- **TASK DESCRIPTION**
Filter the data below for the string "ValueOrbitDivision" and copy each matching line.

- **RECORD EXCERPTS**
%%
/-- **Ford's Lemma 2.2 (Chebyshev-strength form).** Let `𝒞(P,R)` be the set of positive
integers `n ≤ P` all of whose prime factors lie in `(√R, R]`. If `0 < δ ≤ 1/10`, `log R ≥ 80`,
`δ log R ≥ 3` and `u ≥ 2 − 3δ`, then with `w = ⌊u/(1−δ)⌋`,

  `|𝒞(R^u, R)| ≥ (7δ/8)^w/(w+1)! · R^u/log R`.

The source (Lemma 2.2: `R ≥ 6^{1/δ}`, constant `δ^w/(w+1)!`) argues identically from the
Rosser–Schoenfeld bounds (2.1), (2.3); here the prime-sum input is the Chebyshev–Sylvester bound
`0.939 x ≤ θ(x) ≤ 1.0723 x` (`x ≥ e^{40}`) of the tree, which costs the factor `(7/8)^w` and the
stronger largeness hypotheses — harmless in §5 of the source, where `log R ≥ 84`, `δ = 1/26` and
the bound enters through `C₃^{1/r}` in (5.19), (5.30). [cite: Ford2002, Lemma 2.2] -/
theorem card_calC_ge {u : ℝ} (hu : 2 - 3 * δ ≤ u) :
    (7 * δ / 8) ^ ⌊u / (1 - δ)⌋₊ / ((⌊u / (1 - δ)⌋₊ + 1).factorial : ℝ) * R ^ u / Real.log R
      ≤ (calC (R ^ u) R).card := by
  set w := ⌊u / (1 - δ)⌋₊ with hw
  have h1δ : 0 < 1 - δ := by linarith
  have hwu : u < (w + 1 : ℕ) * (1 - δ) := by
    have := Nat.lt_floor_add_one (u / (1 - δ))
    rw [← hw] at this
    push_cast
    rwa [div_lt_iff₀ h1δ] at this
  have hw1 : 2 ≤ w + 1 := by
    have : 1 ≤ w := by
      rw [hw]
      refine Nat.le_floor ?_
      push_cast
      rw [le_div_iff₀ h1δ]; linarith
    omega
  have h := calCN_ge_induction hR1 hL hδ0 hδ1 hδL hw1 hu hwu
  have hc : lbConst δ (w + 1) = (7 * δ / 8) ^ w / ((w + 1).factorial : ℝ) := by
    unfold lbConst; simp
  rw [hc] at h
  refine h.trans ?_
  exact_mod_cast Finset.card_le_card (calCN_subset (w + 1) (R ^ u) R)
%%
%%
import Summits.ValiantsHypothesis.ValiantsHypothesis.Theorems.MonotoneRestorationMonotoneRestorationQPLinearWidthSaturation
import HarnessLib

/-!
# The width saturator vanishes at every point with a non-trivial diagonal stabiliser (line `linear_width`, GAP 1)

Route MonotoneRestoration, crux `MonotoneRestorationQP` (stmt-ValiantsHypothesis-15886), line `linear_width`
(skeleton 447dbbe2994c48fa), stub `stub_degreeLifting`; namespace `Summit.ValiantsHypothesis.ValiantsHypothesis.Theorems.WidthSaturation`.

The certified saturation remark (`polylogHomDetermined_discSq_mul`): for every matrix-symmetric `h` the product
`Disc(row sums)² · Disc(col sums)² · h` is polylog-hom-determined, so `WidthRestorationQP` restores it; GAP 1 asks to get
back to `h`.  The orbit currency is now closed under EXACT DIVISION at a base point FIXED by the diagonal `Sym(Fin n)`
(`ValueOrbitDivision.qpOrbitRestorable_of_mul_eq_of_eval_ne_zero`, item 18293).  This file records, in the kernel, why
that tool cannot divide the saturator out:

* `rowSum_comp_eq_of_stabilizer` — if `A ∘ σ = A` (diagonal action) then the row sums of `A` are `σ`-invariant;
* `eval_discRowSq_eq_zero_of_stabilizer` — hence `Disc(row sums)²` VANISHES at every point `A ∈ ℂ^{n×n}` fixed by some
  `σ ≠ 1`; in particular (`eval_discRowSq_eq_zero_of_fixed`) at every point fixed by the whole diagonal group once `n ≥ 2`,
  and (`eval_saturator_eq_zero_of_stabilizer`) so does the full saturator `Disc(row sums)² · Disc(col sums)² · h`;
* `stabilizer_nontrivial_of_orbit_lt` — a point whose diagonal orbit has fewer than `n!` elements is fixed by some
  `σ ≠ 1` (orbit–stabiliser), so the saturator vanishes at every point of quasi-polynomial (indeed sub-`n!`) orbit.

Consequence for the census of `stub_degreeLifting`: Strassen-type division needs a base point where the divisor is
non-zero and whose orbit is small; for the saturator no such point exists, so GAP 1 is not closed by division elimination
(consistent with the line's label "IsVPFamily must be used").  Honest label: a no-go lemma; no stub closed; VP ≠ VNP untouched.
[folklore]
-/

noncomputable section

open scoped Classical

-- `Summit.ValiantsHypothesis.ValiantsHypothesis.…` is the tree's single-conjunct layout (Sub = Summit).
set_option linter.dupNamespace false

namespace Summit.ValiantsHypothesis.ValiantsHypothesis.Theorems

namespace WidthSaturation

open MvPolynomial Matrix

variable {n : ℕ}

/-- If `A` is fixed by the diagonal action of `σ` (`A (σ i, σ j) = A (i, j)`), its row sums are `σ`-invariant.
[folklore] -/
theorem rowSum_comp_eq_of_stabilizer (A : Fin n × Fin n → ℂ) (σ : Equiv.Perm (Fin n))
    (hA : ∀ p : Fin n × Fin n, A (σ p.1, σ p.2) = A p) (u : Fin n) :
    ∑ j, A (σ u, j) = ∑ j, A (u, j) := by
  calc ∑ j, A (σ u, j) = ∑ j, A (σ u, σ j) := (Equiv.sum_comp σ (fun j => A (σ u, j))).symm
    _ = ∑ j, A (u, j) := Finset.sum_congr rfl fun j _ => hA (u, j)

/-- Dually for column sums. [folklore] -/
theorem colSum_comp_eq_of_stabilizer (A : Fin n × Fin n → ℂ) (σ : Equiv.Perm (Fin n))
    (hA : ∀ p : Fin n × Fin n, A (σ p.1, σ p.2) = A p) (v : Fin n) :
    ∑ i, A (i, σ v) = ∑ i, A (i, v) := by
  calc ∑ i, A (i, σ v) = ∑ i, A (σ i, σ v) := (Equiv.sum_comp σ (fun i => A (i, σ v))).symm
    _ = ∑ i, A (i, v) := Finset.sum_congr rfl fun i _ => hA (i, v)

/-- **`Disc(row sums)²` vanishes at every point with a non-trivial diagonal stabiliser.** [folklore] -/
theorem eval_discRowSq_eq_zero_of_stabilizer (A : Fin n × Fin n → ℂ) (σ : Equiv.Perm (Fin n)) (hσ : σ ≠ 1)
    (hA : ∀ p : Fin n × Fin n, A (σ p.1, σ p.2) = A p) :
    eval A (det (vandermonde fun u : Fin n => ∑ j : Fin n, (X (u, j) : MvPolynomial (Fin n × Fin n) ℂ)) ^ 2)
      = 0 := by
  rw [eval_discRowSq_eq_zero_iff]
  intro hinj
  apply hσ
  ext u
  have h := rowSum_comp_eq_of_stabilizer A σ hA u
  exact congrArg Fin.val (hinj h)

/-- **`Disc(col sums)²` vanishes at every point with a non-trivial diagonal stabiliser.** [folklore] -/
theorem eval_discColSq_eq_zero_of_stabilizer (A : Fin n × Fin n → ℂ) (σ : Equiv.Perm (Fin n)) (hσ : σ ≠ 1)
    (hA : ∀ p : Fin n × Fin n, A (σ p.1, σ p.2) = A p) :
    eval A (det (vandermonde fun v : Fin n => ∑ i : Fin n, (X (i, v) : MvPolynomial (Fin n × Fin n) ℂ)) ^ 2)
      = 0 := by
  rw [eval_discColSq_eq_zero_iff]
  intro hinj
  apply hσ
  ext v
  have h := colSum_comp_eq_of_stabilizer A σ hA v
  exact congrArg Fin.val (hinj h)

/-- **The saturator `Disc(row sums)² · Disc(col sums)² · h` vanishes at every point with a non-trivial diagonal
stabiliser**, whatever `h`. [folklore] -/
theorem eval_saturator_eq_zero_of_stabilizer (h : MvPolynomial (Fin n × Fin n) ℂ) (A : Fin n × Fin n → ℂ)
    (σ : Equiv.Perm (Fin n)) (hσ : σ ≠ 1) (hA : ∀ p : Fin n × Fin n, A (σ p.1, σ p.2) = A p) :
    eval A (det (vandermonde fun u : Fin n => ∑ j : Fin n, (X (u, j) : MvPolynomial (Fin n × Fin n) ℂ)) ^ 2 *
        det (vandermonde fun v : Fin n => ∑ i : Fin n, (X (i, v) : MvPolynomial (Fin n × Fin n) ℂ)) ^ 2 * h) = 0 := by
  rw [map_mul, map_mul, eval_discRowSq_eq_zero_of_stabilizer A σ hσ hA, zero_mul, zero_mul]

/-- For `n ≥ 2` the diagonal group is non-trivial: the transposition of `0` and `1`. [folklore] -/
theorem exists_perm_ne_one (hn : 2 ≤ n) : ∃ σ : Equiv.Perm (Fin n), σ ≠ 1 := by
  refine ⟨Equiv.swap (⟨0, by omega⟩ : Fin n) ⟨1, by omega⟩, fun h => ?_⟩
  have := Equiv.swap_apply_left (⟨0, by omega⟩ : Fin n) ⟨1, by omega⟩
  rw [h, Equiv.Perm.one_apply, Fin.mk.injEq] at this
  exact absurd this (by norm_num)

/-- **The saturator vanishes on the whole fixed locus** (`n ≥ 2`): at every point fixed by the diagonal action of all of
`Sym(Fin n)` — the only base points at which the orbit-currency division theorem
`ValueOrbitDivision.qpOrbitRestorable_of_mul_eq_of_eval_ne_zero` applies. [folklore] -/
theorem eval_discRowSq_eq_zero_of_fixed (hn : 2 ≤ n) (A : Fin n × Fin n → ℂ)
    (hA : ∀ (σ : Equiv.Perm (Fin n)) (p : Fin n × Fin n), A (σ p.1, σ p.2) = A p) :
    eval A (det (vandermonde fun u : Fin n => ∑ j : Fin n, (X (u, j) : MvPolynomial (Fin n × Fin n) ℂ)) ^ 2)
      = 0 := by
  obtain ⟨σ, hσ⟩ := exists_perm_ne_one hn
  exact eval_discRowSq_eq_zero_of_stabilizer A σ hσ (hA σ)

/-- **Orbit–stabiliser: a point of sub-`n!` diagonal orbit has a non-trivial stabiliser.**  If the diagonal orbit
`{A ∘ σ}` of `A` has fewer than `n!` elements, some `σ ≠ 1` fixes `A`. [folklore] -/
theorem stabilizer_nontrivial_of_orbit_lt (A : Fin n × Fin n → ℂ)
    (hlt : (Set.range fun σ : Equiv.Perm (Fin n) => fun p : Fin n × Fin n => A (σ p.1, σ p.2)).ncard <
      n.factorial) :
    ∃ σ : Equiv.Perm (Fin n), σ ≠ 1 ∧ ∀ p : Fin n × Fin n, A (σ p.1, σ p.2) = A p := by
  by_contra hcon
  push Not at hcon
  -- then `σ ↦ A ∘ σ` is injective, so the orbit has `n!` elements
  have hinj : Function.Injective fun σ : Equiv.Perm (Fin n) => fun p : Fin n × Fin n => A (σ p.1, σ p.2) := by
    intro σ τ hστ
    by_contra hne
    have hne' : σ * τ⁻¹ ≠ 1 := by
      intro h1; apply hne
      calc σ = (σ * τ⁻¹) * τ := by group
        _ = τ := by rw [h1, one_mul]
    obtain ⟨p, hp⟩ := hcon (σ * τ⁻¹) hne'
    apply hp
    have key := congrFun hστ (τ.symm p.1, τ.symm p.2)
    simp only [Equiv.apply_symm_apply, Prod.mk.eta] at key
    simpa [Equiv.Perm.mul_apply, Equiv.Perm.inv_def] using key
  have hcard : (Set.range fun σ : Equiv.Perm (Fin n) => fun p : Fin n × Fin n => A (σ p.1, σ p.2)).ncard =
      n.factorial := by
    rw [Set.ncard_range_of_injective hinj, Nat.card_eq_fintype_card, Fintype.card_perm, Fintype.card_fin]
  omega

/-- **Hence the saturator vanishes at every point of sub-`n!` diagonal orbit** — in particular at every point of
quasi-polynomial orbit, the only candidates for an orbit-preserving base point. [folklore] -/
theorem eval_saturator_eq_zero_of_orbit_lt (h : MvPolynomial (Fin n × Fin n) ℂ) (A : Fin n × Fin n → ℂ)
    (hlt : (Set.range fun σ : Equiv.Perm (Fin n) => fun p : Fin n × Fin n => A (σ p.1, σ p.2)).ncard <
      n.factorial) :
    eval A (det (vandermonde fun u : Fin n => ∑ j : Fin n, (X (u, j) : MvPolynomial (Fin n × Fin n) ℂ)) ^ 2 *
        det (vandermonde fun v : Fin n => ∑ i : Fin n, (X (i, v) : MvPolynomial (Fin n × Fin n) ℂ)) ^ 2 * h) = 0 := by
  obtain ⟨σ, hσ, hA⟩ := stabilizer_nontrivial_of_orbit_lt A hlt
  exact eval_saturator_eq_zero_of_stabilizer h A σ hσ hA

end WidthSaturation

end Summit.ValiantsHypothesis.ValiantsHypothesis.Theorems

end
%%
- **ANSWER TO THIS PROBLEM**
(`ValueOrbitDivision.qpOrbitRestorable_of_mul_eq_of_eval_ne_zero`, item 18293).  This file records, in the kernel, why
`ValueOrbitDivision.qpOrbitRestorable_of_mul_eq_of_eval_ne_zero` applies. [folklore] -/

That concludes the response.